• Wednesday, April 24, 2024
businessday logo

BusinessDay

Vetiva Africa research sees room for 2.7% growth in Nigerian economy

Vetiva! Some of your ‘High Conviction Stocks’ have underperformed year-to-date

Vetiva Research presents its second half (H2) 2022 Macroeconomic outlook for the Nigerian Economy. On the global scale, Vetiva’s SSA economists, Ibukun Omoyeni and Angela Onotu appraised the fallout of the Ukraine-Russia tensions and monetary policy normalisation – rising inflation, tight financing conditions, risk-off sentiments, and a slowdown in global growth.
“We note that both warring countries are key commodity exporters, and supply disruptions would reverberate globally. With inflation reaching new highs, the Fed’s increasingly hawkish stance, combined with a stronger dollar, poses new challenges for emerging and frontier markets,” they noted.

The Pan-African research team appraised the impact of the Russian war on African Economies. According to the report, “the warring economies (Russia and Ukraine) are responsible for 3.6 percent of African imports. Despite the little exposure to Ukraine and Russia, constrained supply from these economies means prices of these commodities, most of which are essential, will be elevated.”

While the war places immense pricing and external strain on African economies, the economists noted that “economies with floating currencies and volatile fuel prices would be adversely affected (Ghana and South Africa), while we could see the increased fiscal strain on economies that operate fuel subsidy regimes (Nigeria, Kenya, and Angola).” On Nigeria’s upcoming general elections, the report noted that “A trip down memory lane shows that despite increased voter registrations, the voter turnout ratio has declined steadily since 2003”. The report however noted that “Beyond voter turnouts, a cursory glance at the economic outcomes of previous elections shows one clear fact – economic performance is tied largely to the performance of the oil sector”.

The report attributed the recent decline in the oil sector to crude theft. The report noted that “an attack on one of Nigeria’s major onshore (land) terminals – Escravos – was responsible for the historic decline in Q1’22.” While acknowledging subsequent recovery in crude transport via the terminal, the economists cautioned that “we do not downplay the risk of further disruptions. Although Nigeria has just 5 land/onshore terminals (compared with over 20 offshore terminals), these land terminals are responsible for circa 40percent of oil transport.”

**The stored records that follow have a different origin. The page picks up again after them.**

import Literature.AlgebraicGeometry.Frobenioids.ArchimedeanFSMFFPiecesA
import HarnessLib

/-!
# Frobenioids II, Proposition 3.4 (viii), condition (a) for `F = N`: the MODEL LEMMAS of the
# non-rigidified angloid `N = N₀ ×_{D₀} D` consumed by the abstract assembly
# (abc-iut cell, layer L1, sub-node `FrdII:Prop3.4(viii)/P34-L14`, pieces M1–M5 for the tower `towerN`)

Mochizuki, *The geometry of Frobenioids II: poly-Frobenioids*, Kyushu J. Math. **62** (2008)
401–460, §3, Proposition 3.4 (viii), proof p. 33 ll. 16–44 [cite: MochizukiFrdII2008, Prop 3.4 (viii) p.33].

PROOF-ONLY file (nothing is defined): the `N`-analogues of `ArchimedeanFSMFFPiecesA.lean` (same seat),
for the tower `towerN π` (`F = N π`, the wide subcategory of `A π` on the LINEAR isometries;
`F₀ = N₀`), with the class `P α := "the C₀-component of α is a pull-back morphism of C₀"`
(`PreFrobenioid.IsPullbackMorphism C0.toElem α.hom.hom.fst`). Where possible the `N`-statement is
reduced to the `A`-statement through the faithful inclusion `N ⊆ A` (monomorphisms are reflected; an
isomorphism of `A` between objects of `N` whose arrow is linear lies in `N`, cf. t6/w4-d092's
`N.isIso_of_isIso_proj`); the constructions (LiftF₀), (Fac), (LiftD) are those for `A` with the
linearity of the constructed arrows recorded (`deg_Fr` is multiplicative; the constructed second
members have `deg_Fr = 1`). `N0.isPullbackMorphism_of_hom`: a linear isometry of `C₀` that is a
pull-back morphism of `C₀` is a pull-back morphism of `N₀` (for `N₀ → C₀ → F_{Φ₀}`).
No side is taken on [IUTchIII] Cor. 3.12.
-/

namespace Literature.AlgebraicGeometry.Frobenioids

open CategoryTheory Set
open scoped Pointwise

noncomputable section

namespace ArchFrd

universe v u

/-! ### `N₀`: pull-back morphisms -/

namespace N0

/-- An arrow of `N₀` whose underlying arrow of `C₀` is a pull-back morphism of `C₀` is a pull-back
morphism of `N₀` (for `N₀ → C₀ → F_{Φ₀}`): cartesian lifts of linear isometries along a linear
isometric pull-back morphism are linear isometries. [cite: MochizukiFrdII2008, Ex 3.3 (iii) p.29] -/
theorem isPullbackMorphism_of_hom {U V : N0} (α : U ⟶ V)
    (hα : PreFrobenioid.IsPullbackMorphism C0.toElem (homCarrier α)) :
    PreFrobenioid.IsPullbackMorphism (N0.toC0 ⋙ C0.toElem) α := by
  intro W
  have hd : C0.degFr (homCarrier α) = 1 := ((C0.isPullbackMorphism_iff _).1 hα).1
  have hα1 : C0.div (homCarrier α) = 1 := α.hom.property
  constructor
  · intro γ γ' hγ
    apply N0.hom_ext
    apply (hα W.carrier).1
    apply Subtype.ext
    have h1 := congrArg (fun p : PreFrobenioid.PullbackHomData (N0.toC0 ⋙ C0.toElem) α W => p.1.1) hγ
    have h2 := congrArg (fun p : PreFrobenioid.PullbackHomData (N0.toC0 ⋙ C0.toElem) α W => p.1.2) hγ
    exact Prod.ext (congrArg (fun k : W ⟶ V => homCarrier k) h1) h2
  · rintro ⟨⟨γ', g⟩, hw⟩
    obtain ⟨γc, hγc⟩ := (hα W.carrier).2 ⟨(homCarrier γ', g), hw⟩
    have h1 : γc ≫ homCarrier α = homCarrier γ' :=
      congrArg (fun p : PreFrobenioid.PullbackHomData C0.toElem (homCarrier α) W.carrier => p.1.1) hγc
    have h2 : C0.Base γc = g :=
      congrArg (fun p : PreFrobenioid.PullbackHomData C0.toElem (homCarrier α) W.carrier => p.1.2) hγc
    have hγiso : PreFrobenioid.IsIsometry C0.toElem γc := by
      have hγ' : C0.div (homCarrier γ') = 1 := γ'.hom.property
      change C0.div γc = 1
      have := C0.div_comp γc (homCarrier α)
      rw [h1, hγ', hα1, one_mul, hd, PNat.one_coe, pow_one] at this
      exact this.symm
    have hγlin : C0.degFr γc = 1 := by
      have hγ' : C0.degFr (homCarrier γ') = 1 := γ'.property
      have := C0.degFr_comp' γc (homCarrier α)
      rw [h1, hγ', hd, mul_one] at this
      exact this.symm
    refine ⟨homMk γc hγiso hγlin, Subtype.ext (Prod.ext ?_ h2)⟩
    exact N0.hom_ext h1

end N0

/-! ### The tower `towerN`: formal pieces -/

variable {D : Type u} [Category.{v} D] (π : D ⥤ D0)

/-- The projection of `towerN` to `D` on arrows: the `D`-component. [cite: MochizukiFrdII2008, Prop 3.4 p.29] -/
theorem N.towerN_toD_map {X Y : (towerN π).F} (f : X ⟶ Y) : (towerN π).toD.map f = f.hom.hom.snd := rfl

/-- Components of composites in `N` (`D`-components). [cite: MochizukiFrdII2008, Ex 3.3 (iii) p.29] -/
theorem N.comp_hom_hom_snd {X Y Z : (towerN π).F} (g : X ⟶ Y) (f : Y ⟶ Z) :
    (g ≫ f).hom.hom.snd = g.hom.hom.snd ≫ f.hom.hom.snd := rfl

/-- Components of composites in `N` (`C₀`-components). [cite: MochizukiFrdII2008, Ex 3.3 (iii) p.29] -/
theorem N.comp_hom_hom_fst {X Y Z : (towerN π).F} (g : X ⟶ Y) (f : Y ⟶ Z) :
    (g ≫ f).hom.hom.fst = g.hom.hom.fst ≫ f.hom.hom.fst := rfl

/-- The inclusion `N ⊆ A` reflects monomorphisms. [cite: MochizukiFrdII2008, Ex 3.3 (iii) p.29] -/
theorem N.mono_of_mono_hom {X Y : (towerN π).F} (f : X ⟶ Y) (h : Mono (show
    ((⟨X.obj.obj⟩ : (towerA π).F) ⟶ (⟨Y.obj.obj⟩ : (towerA π).F)) from f.hom)) : Mono f :=
  ⟨fun _ _ hgk => WideSubcategory.hom_ext _ ((@cancel_mono _ _ _ _ _ f.hom h _ _).mp
    (congrArg (fun e => InducedWideCategory.Hom.hom e) hgk))⟩

/-- An isomorphism of `A` between objects of `N` whose arrow is linear is an isomorphism of `N` (the
inverse of a linear isomorphism is linear). [cite: MochizukiFrdII2008, Ex 3.3 (iii) p.29] -/
theorem N.isIso_of_isIso_aHom {X Y : (towerN π).F} (f : X ⟶ Y) (h : IsIso (show
    ((⟨X.obj.obj⟩ : (towerA π).F) ⟶ (⟨Y.obj.obj⟩ : (towerA π).F)) from f.hom)) : IsIso f := by
  haveI : IsIso f.hom := h
  have hlin : C0.degFr f.hom.hom.fst = 1 := f.property
  have hinv : PreFrobenioid.linearMorphisms (A.toElem π) (inv f.hom) := by
    change C0.degFr (inv f.hom).hom.fst = 1
    have e := congrArg (fun g : X.obj ⟶ X.obj => C0.degFr g.hom.fst) (IsIso.hom_inv_id f.hom)
    change C0.degFr f.hom.hom.fst * C0.degFr (inv f.hom).hom.fst = 1 at e
    rwa [hlin, one_mul] at e
  exact ⟨⟨⟨inv f.hom, hinv⟩, WideSubcategory.hom_ext _ (IsIso.hom_inv_id f.hom),
    WideSubcategory.hom_ext _ (IsIso.inv_hom_id f.hom)⟩⟩

/-- (Mono) for `N`: an arrow over an isomorphism of `D` whose projection to `N₀` is a monomorphism is
a monomorphism. [cite: MochizukiFrdII2008, Prop 3.4 (viii) p.33] -/
theorem N.mono_of_isIso_snd_of_mono_toN0 {X Y : (towerN π).F} (f : X ⟶ Y)
    (hD : IsIso ((towerN π).toD.map f)) (h0 : Mono ((towerN π).toF0.map f)) : Mono f := by
  refine ⟨fun g h hgh => WideSubcategory.hom_ext _ (WideSubcategory.hom_ext _ (CFP.hom_ext ?_ ?_))⟩
  · have e : (towerN π).toF0.map g ≫ (towerN π).toF0.map f =
        (towerN π).toF0.map h ≫ (towerN π).toF0.map f := by
      rw [← Functor.map_comp, ← Functor.map_comp, hgh]
    have e' := (cancel_mono _).mp e
    exact congrArg (fun k => N0.homCarrier k) e'
  · haveI : IsIso f.hom.hom.snd := hD
    have e : g.hom.hom.snd ≫ f.hom.hom.snd = h.hom.hom.snd ≫ f.hom.hom.snd := by
      rw [← N.comp_hom_hom_snd, ← N.comp_hom_hom_snd, hgh]
    exact (cancel_mono _).mp e

/-- (PMono) for `N`: an arrow whose `C₀`-component is a pull-back morphism of `C₀` and whose
`D`-component is a monomorphism is a monomorphism (reduced to `A`).
[cite: MochizukiFrdII2008, Prop 3.4 (viii) p.33] -/
theorem N.mono_of_isPullbackMorphism_fst {Z Y : (towerN π).F} (α : Z ⟶ Y)
    (hP : PreFrobenioid.IsPullbackMorphism C0.toElem α.hom.hom.fst)
    (hD : Mono ((towerN π).toD.map α)) : Mono α :=
  N.mono_of_mono_hom π α (A.mono_of_isPullbackMorphism_fst π (Z := ⟨Z.obj.obj⟩) (Y := ⟨Y.obj.obj⟩)
    α.hom hP hD)

/-- (PIso) for `N`: an arrow whose `C₀`-component is a pull-back morphism of `C₀` and whose
`D`-component is an isomorphism is an isomorphism (reduced to `A`).
[cite: MochizukiFrdII2008, Prop 3.4 (viii) p.33] -/
theorem N.isIso_of_isPullbackMorphism_fst_of_isIso_snd {Z Y : (towerN π).F} (α : Z ⟶ Y)
    (hP : PreFrobenioid.IsPullbackMorphism C0.toElem α.hom.hom.fst)
    (hD : IsIso ((towerN π).toD.map α)) : IsIso α :=
  N.isIso_of_isIso_aHom π α (A.isIso_of_isPullbackMorphism_fst_of_isIso_snd π (Z := ⟨Z.obj.obj⟩)
    (Y := ⟨Y.obj.obj⟩) α.hom hP hD)

/-- (vii) for `N` in the shape of the assembly: from the typed item (vii) of `towerN`.
[cite: MochizukiFrdII2008, Prop 3.4 (vii) p.30] -/
theorem N.isFSMI_of_isPullbackMorphism_fst_of_propVII (hVII : (towerN π).PropVII)
    {Z Y : (towerN π).F} (α : Z ⟶ Y) (hP : PreFrobenioid.IsPullbackMorphism C0.toElem α.hom.hom.fst)
    (hD : IsFSMI ((towerN π).toD.map α)) : IsFSMI α :=
  (hVII α (N0.isPullbackMorphism_of_hom ((towerN π).toF0.map α) hP)).2 hD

Read also: How Russia-Ukraine war may stress Nigerians, others beyond 2022

On overall growth, Vetiva expects the Nigerian economy to grow by 2.7percent y/y in 2022, driven by “supportive base effects, volatile oil production, sustained growth in Active GSM lines, and slight depreciation in the Naira.” On inflation, “we see considerable risks from global food shortages, sustained fuel shortages, another energy crisis, higher power tariffs, and weaker exchange rates. Amid these varying outcomes, our base estimate for inflation is 17.50percent y/y in 2022”. The economists also noted a bear case scenario of 19percent, should recurring fuel shortages persist. On monetary policy, Vetiva penned down a 100 to 200 basis points (bps) rate hike in H2’22.

“From our historical analysis of rate hikes under the current CBN Governor’s tenure, we see a sync in historical trends – monetary policy normalization & geopolitics on the global scene, domestic oil shocks, and slowing growth on the domestic scene. This gives credence to our prognosis that the apex bank could increase the benchmark rate by 100bps – 200bps in H2’22 (to 14percent – 16percent).” Presenting their outlook for exchange rates on a scenario basis, the Economists see room for a slight depreciation in the Naira towards N440/$ in the Investors & Exporters Window.

“We believe adopting a moving NAFEX rate helps prevent the Naira from being grossly overvalued before critical adjustments are made. Overvaluation of the NAFEX (6percent) is lower than the defunct de-facto peg of N379/$ (17percent). Thus, we do not see room for any significant downward adjustments in the official value of the Naira (as it was in 2016).” On the parallel market, the Economists sounded a note of caution.

“The resumption of FX supply to Bureau de Change operators is still a wild card the CBN could play in H2’22, if Nigeria’s crude production picks up sustainably.
This could cause the parallel market rate to appreciate considerably to N520/$. However, our base case estimate is premised on a sustained ban on BDCs, which could cause the Naira to slip to new all-time highs of N630/$ in the parallel market”.

“Using economic and financial market valuations, we find the Naira overvalued in the official market (hence depreciation is possible) and undervalued in the parallel market (hence appreciation is possible). This is what makes speculative hoarding of dollars a bad investment decision, especially when fundamentals normalize. Thus, decent exposure to domestic, foreign, and alternative assets (e.g. commodities) could help mitigate losses from the swings in the Naira.”